Independence vs Autocorrelation In Section 3.2 of R. S. Tsay, Analysis of Financial Time Series, I read:

The basic idea behind volatility study is that the series {r_t} is either serially uncorrelated or with minor lower order serial correlations, but it is a dependent series.

and a little further:

...it seems that the returns are indeed serially uncorrelated, but dependent.
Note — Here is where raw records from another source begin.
import Mathlib
import Literature.Computability.Complexity.CircuitDAG
import Summits.PneNP.PneNP.Theorems.SymmetryBudgetHamCompilesFDagSem

/-!
# Structural gate equations of the F-side DAG (stub `stub_symmetricF`, obligation 3/5, line
# `kotzig-cutspan`, crux `SymmetryBudget.HamCompiles`, stmt-PneNP-10637)

`stub_symmetricF_struct : WireVals m x → StructEqs m x`: granted the wire values
(`SymmetryBudgetHamCompilesFDagSem.lean`, §6), every gate label of the F-side DAG other than the
block gates satisfies its gate equation `fsem l = (ffn l).2 (wsem ∘ fargs l)`:

* the embedded rank gadget (`SymA.rsem_eq`),
* the constants `zero` / `one` and the hard-wired table `unitC` of `C(∅, e)`,
* the tower bases `ob` (`AND₂` of `[rk t = i]` and the table of `C(P∖t, e)`),
* the tower `∨`-nodes `tw` — all `|B|` disjuncts are equal, by the lattice identity
  `TS τ (B∖w) ⊔ term w = TS τ B` for `w ∈ B` (`TS_erase_sup`),
* the guarded row sources `rowO` (`AND₂` of the edge gate and the table of `O(P∖t, w, i, e)`;
  the corner `w = t` is the empty open state `Ospan_eq`) and `rowI`.
-/

-- `Summit.PneNP.PneNP.…` duplicates `PneNP` BY DESIGN (single-problem summit, D-0017).
set_option linter.dupNamespace false

noncomputable section

namespace Summit.PneNP.PneNP.Theorems.HamCompilesKC

open Literature.Computability.Complexity
open Finset

namespace SymF

namespace Struct

variable {m : ℕ} (x : Fin m × Fin m → Bool)

/-! ### Small evaluations -/

/-- `tb 0 = false`. -/
theorem tb_zero : tb (0 : ZMod 2) = false := by decide

/-- The bottom subspace has no pivots, so its table vanishes. -/
theorem rrefRow_bot {g : ℕ} (c : Fin g → Bool) :
    rrefRow (⊥ : Submodule (ZMod 2) (Vec g)) c = 0 := by
  funext c'
  unfold rrefRow
  rw [if_neg]
  · rfl
  · rintro ⟨w, hw, hwc, -, -, -⟩
    rw [Submodule.mem_bot] at hw
    subst hw
    exact zero_ne_one hwc

/-- A table bit of the bottom subspace is `false`. -/
theorem tb_rrefRow_bot {g : ℕ} (c c' : Fin g → Bool) :
    tb (rrefRow (⊥ : Submodule (ZMod 2) (Vec g)) c c') = false := by
  rw [rrefRow_bot]; exact tb_zero

/-- The binary conjunction gate. -/
theorem and2_apply (v : Fin 2 → Bool) : (GateFn.and 2).2 v = (v 0 && v 1) := by
  simp [GateFn.and, Fin.forall_fin_two]

/-- Value of the zero wire. -/
theorem wsem_zeroW : wsem m x zeroW = false := rfl

/-- Value of the rank test wire `[rk t = i]`. -/
theorem wsem_eqrankW (i : Fin (gOf m)) (t : Fin m) :
    wsem m x (eqrankW i t) = decide (rk m x t = (i : ℕ)) := rfl

/-- Value of the edge wire `x(w,t) ∨ x(t,w)`. -/
theorem wsem_adjW (w t : Fin m) : wsem m x (adjW w t) = (x (w, t) || x (t, w)) := rfl

/-- Value of the output table of a chain (the `out` gates of the last block). -/
theorem wsem_chOut (χ : ChCtx m) (c c' : K m) :
    wsem m x (chOut χ c c') = tb (rrefRow (CH m x χ ((kLast m : ℕ) + 1)) c c') := rfl

/-- The last block is followed by `N`. -/
theorem kLast_succ (m : ℕ) : (kLast m : ℕ) + 1 = N m :=
  Nat.sub_add_cancel (N_pos m)

/-! ### The lattice identity of the tower -/

/-- **All copies of a tower node agree**: `TS τ (B∖w) ⊔ term w = TS τ B` for `w ∈ B`. -/
theorem TS_erase_sup (τ : TCtx m) {B : PSet m} {w : Fin m} (hw : w ∈ B.1) :
    TS m x τ (B.erase w) ⊔ termSub m x τ w = TS m x τ B := by
  unfold TS
  rw [sup_assoc]
  congr 1
  show (⨆ u ∈ B.1.erase w, termSub m x τ u) ⊔ termSub m x τ w = ⨆ u ∈ B.1, termSub m x τ u
  conv_rhs => rw [← Finset.insert_erase hw]
  rw [Finset.iSup_insert, sup_comm]

/-! ### The gate equations, case by case -/

/-- The embedded rank gadget. -/
theorem eq_inl (l : SymA.RΛ m) :
    fsem m x (Sum.inl l) = (ffn m (Sum.inl l)).2 fun a => wsem m x (fargs (Sum.inl l) a) := by
  show SymA.rsem m x l = (SymA.rfn l).2 fun a => wsem m x ((SymA.rargs l a).map id Sum.inl)
  refine (SymA.rsem_eq x l).trans (congrArg (SymA.rfn l).2 (funext fun a => ?_))
  cases SymA.rargs l a <;> rfl

/-- The constant `false`. -/
theorem eq_zero : fsem m x (Sum.inr .zero) =
    (ffn m (Sum.inr .zero)).2 fun a => wsem m x (fargs (Sum.inr .zero) a) := by
  show false = (GateFn.or 0).2 _
  simp [GateFn.or]

/-- The constant `true`. -/
theorem eq_one : fsem m x (Sum.inr .one) =
    (ffn m (Sum.inr .one)).2 fun a => wsem m x (fargs (Sum.inr .one) a) := by
  show true = (GateFn.and 0).2 _
  simp [GateFn.and]

/-- The hard-wired table of `C(∅, e)`. -/
theorem eq_unitC (e : Cd m) (c c' : K m) :
    fsem m x (Sum.inr (.unitC e c c')) =
      (ffn m (Sum.inr (.unitC e c c'))).2
        fun a => wsem m x (fargs (Sum.inr (.unitC e c c')) a) :=
  rfl

/-- The base of an open tower: `[rk t = i] ∧ C(P∖t, e)[c][c']`. -/
theorem eq_ob (hW : WireVals m x) (P : PSet m) (t : Fin m) (i : Fin (gOf m)) (e : Cd m)
    (c c' : K m) :
    fsem m x (Sum.inr (.ob P t i e c c')) = (ffn m (Sum.inr (.ob P t i e c c'))).2
      fun a => wsem m x (fargs (Sum.inr (.ob P t i e c c')) a) := by
  show tb (rrefRow (baseSub m x (.ot P t i e)) c c') = (GateFn.and 2).2 fun a =>
    wsem m x (![eqrankW i t, if t ∈ P.1 then cTab (P.erase t) e c c' else zeroW] a)
  rw [and2_apply]
  simp only [Matrix.cons_val_zero, Matrix.cons_val_one, wsem_eqrankW, baseSub,
    gsub]
  by_cases ht : t ∈ P.1
  · rw [if_pos ht, hW.2.1]
    by_cases hr : rk m x t = (i : ℕ)
    · rw [if_pos ⟨hr, ht⟩]; simp [hr]
    · rw [if_neg fun h => hr h.1, tb_rrefRow_bot]; simp [hr]
  · rw [if_neg fun h => ht h.2, if_neg ht, tb_rrefRow_bot, wsem_zeroW, Bool.and_false]

/-- A tower `∨`-node: every disjunct `w ∈ B` carries the table of `TS τ B`, the others are `0`. -/
theorem eq_tw (hW : WireVals m x) (τ : TCtx m) (B : PSet m) (c c' : K m) :
    fsem m x (Sum.inr (.tw τ B c c')) =
      (ffn m (Sum.inr (.tw τ B c c'))).2
        fun a => wsem m x (fargs (Sum.inr (.tw τ B c c')) a) := by
  have key : ∀ w : Fin m, wsem m x (if w ∈ B.1 then chOut (.tw τ B w) c c' else zeroW) =
      (decide (w ∈ B.1) && tb (rrefRow (TS m x τ B) c c')) := by
    intro w
    by_cases hw : w ∈ B.1
    · rw [if_pos hw, wsem_chOut, kLast_succ, hW.2.2.2.2.2.2.2.2 (.tw τ B w)]
      simp only [leftSub, chainTerm, hw, ite_true, TS_erase_sup x τ hw, decide_true,
        Bool.true_and]
    · rw [if_neg hw, wsem_zeroW]; simp [hw]
  show (if B.1 = ∅ then false else tb (rrefRow (TS m x τ B) c c')) =
    decide (∃ w : Fin m, wsem m x (if w ∈ B.1 then chOut (.tw τ B w) c c' else zeroW) = true)
  simp only [key, Bool.and_eq_true, decide_eq_true_eq]
  by_cases hB : B.1 = ∅
  · rw [if_pos hB]; simp [hB]
  · rw [if_neg hB]
    obtain ⟨w, hw⟩ := Finset.nonempty_iff_ne_empty.2 hB
    rw [eq_comm, Bool.eq_iff_iff, decide_eq_true_eq]
    exact ⟨fun ⟨_, _, h⟩ => h, fun h => ⟨w, hw, h⟩⟩

/-- The open state at its own erased set is empty: `O(P∖t, t, i, e) = ⊥`. -/
theorem OS_erase_self (P : PSet m) (t : Fin m) (i : Fin (gOf m)) (e : Cd m) :
    OS m x (P.erase t) t i e = ⊥ := by
  unfold OS
  rw [Ospan_eq, if_neg]
  exact Finset.notMem_erase t P.1

/-- The guarded row source of an open tower: `[w ∼ t] ∧ O(P∖t, w, i, e)[kc k][c']`. -/
theorem eq_rowO (hW : WireVals m x) (P : PSet m) (t : Fin m) (i : Fin (gOf m)) (e : Cd m)
    (w : Fin m) (k : Fin (N m)) (c' : K m) :
    fsem m x (Sum.inr (.rowO P t i e w k c')) = (ffn m (Sum.inr (.rowO P t i e w k c'))).2
      fun a => wsem m x (fargs (Sum.inr (.rowO P t i e w k c')) a) := by
  show (decide ((Gr m x).Adj w t ∧ t ∈ P.1) &&
      tb (rrefRow (OS m x (P.erase t) w i e) (kc k) c')) = (GateFn.and 2).2 fun a =>
      wsem m x (![adjW w t, if t ∈ P.1 then oTab (P.erase t) w i e (kc k) c' else zeroW] a)
  rw [and2_apply]
  simp only [Matrix.cons_val_zero, Matrix.cons_val_one, wsem_adjW]
  by_cases ht : t ∈ P.1
  · rw [if_pos ht, hW.1]
    by_cases hwt : w = t
    · subst hwt
      rw [OS_erase_self, tb_rrefRow_bot, Bool.and_false, Bool.and_false]
    · have hadj : (Gr m x).Adj w t ↔ (x (w, t) = true ∨ x (t, w) = true) := by
        rw [SymA.gr_adj_iff]; exact ⟨fun h => h.2, fun h => ⟨hwt, h⟩⟩
      have : decide ((Gr m x).Adj w t ∧ t ∈ P.1) = (x (w, t) || x (t, w)) := by
        rw [Bool.eq_iff_iff]
        simp only [decide_eq_true_eq, Bool.or_eq_true, hadj, ht, and_true]
      rw [this]
  · rw [if_neg ht, wsem_zeroW, Bool.and_false]
    simp [ht]

/-- The guarded row source of an inner accumulation:
`[rk t = j] ∧ O(P, t, i, e−δᵢ−δⱼ)[kc k][c']`. -/
theorem eq_rowI (hW : WireVals m x) (P : PSet m) (e : Cd m) (t : Fin m)
    (r : Fin (gOf m * gOf m)) (k : Fin (N m)) (c' : K m) :
    fsem m x (Sum.inr (.rowI P e t r k c')) = (ffn m (Sum.inr (.rowI P e t r k c'))).2
      fun a => wsem m x (fargs (Sum.inr (.rowI P e t r k c')) a) := by
  show (decide (rk m x t = ((pr r).2 : ℕ)) &&
      tb (rrefRow (OS m x P t (pr r).1 (cminus e (pr r).1 (pr r).2)) (kc k) c')) =
    (GateFn.and 2).2 fun a => wsem m x
      (![eqrankW (pr r).2 t, oTab P t (pr r).1 (cminus e (pr r).1 (pr r).2) (kc k) c'] a)
  rw [and2_apply]
  simp only [Matrix.cons_val_zero, Matrix.cons_val_one, wsem_eqrankW, hW.1]

end Struct

end SymF

/-- **Structural gate equations of the F-side DAG** (obligation 3/5 of `stub_symmetricF`, line
`kotzig-cutspan`): granted the wire values, the gadget gates, the constants, the hard-wired
`C(∅, e)`, the tower bases, the tower `∨`-nodes and the guarded row sources all satisfy their gate
equations. -/
theorem stub_symmetricF_struct (m : ℕ) (x : Fin m × Fin m → Bool) :
    SymF.WireVals m x → SymF.StructEqs m x := by
  intro hW l
  rcases l with l | f
  · exact SymF.Struct.eq_inl x l
  · cases f with
    | zero => exact SymF.Struct.eq_zero x
    | one => exact SymF.Struct.eq_one x
    | unitC e c c' => exact SymF.Struct.eq_unitC x e c c'
    | ob P t i e c c' => exact SymF.Struct.eq_ob x hW P t i e c c'
    | tw τ B c c' => exact SymF.Struct.eq_tw x hW τ B c c'
    | rowO P t i e w k c' => exact SymF.Struct.eq_rowO x hW P t i e w k c'
    | rowI P e t r k c' => exact SymF.Struct.eq_rowI x hW P e t r k c'
    | blk χ k κ => trivial

end Summit.PneNP.PneNP.Theorems.HamCompilesKC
I'm very confused by these statements, because I thought that serial correlation (autocorrelation) and dependence were basically the same thing. Here, for instance, the coin tossing game is given as an example of independence, as a series where each throw has no memory of the previous throws. Therefore, it seems to me that instead a not independent variable should be serially correlated.
Can you give me an example of a time series that is not serially correlated but dependent, and another one that is serially correlated but independent? Is that possible?
Or perhaps am I wrongly assuming that causation implies correlation?
 A: Just elaborating on Matthew Gunn answer, we have that, due to the independence of the various components, 
$$E[x_tx_{t-1}] = E[z_t\sigma_tz_{t-1}\sigma_{t-1}] = E(z_t)E(z_{t-1})E(\sigma_t\sigma_{t-1})$$
$$=0\cdot0\cdot E(\sigma_t\sigma_{t-1}) = 0$$
Since the $X$-process has zero mean, the above implies that there is no autocorrelation.  
But 
$$E[x_t^2x_{t-1}^2] = E[z_t^2\sigma_t^2z_{t-1}^2\sigma_{t-1}^2] = E(z_t^2)E(z_{t-1}^2)E(\sigma_t^2\sigma_{t-1}^2)$$
$$=1\cdot 1 \cdot E(\sigma_t^2\sigma_{t-1}^2) = E(\sigma_t^2\sigma_{t-1}^2)$$
while
$$E[x_t^2]\cdot E[x_{t-1}^2] = ...=E(\sigma_t^2)\cdot E(\sigma_{t-1}^2)$$
Because the sigmas are autocorrelated, if one carries out the multiplications, one will find that
$$E[x_t^2x_{t-1}^2] \neq E[x_t^2]\cdot E[x_{t-1}^2]$$
which shows that there exists higher-order dependence in the $X$-process.
A: A simple, autocorrelated volatility structure can generate this pattern.


*

*Let $z_t$ be IID draws where $z_t \sim \mathcal{N}(0, 1)$

*Let's say $\sigma_t$ follows the AR(1) process $\sigma_t = b\sigma_{t-1} + \epsilon_t$ where $0 < b < 1$ and $\epsilon_t$ are IID $\mathcal{N}(0, s^2)$.

*Then define $x_t = z_t \sigma_t$. (This gives $x_t$ a conditional volatility of $\sigma_t$ in period $t$.)


We have that $x_t$ and $x_{t-1}$ are uncorrelated, but clearly they are dependent.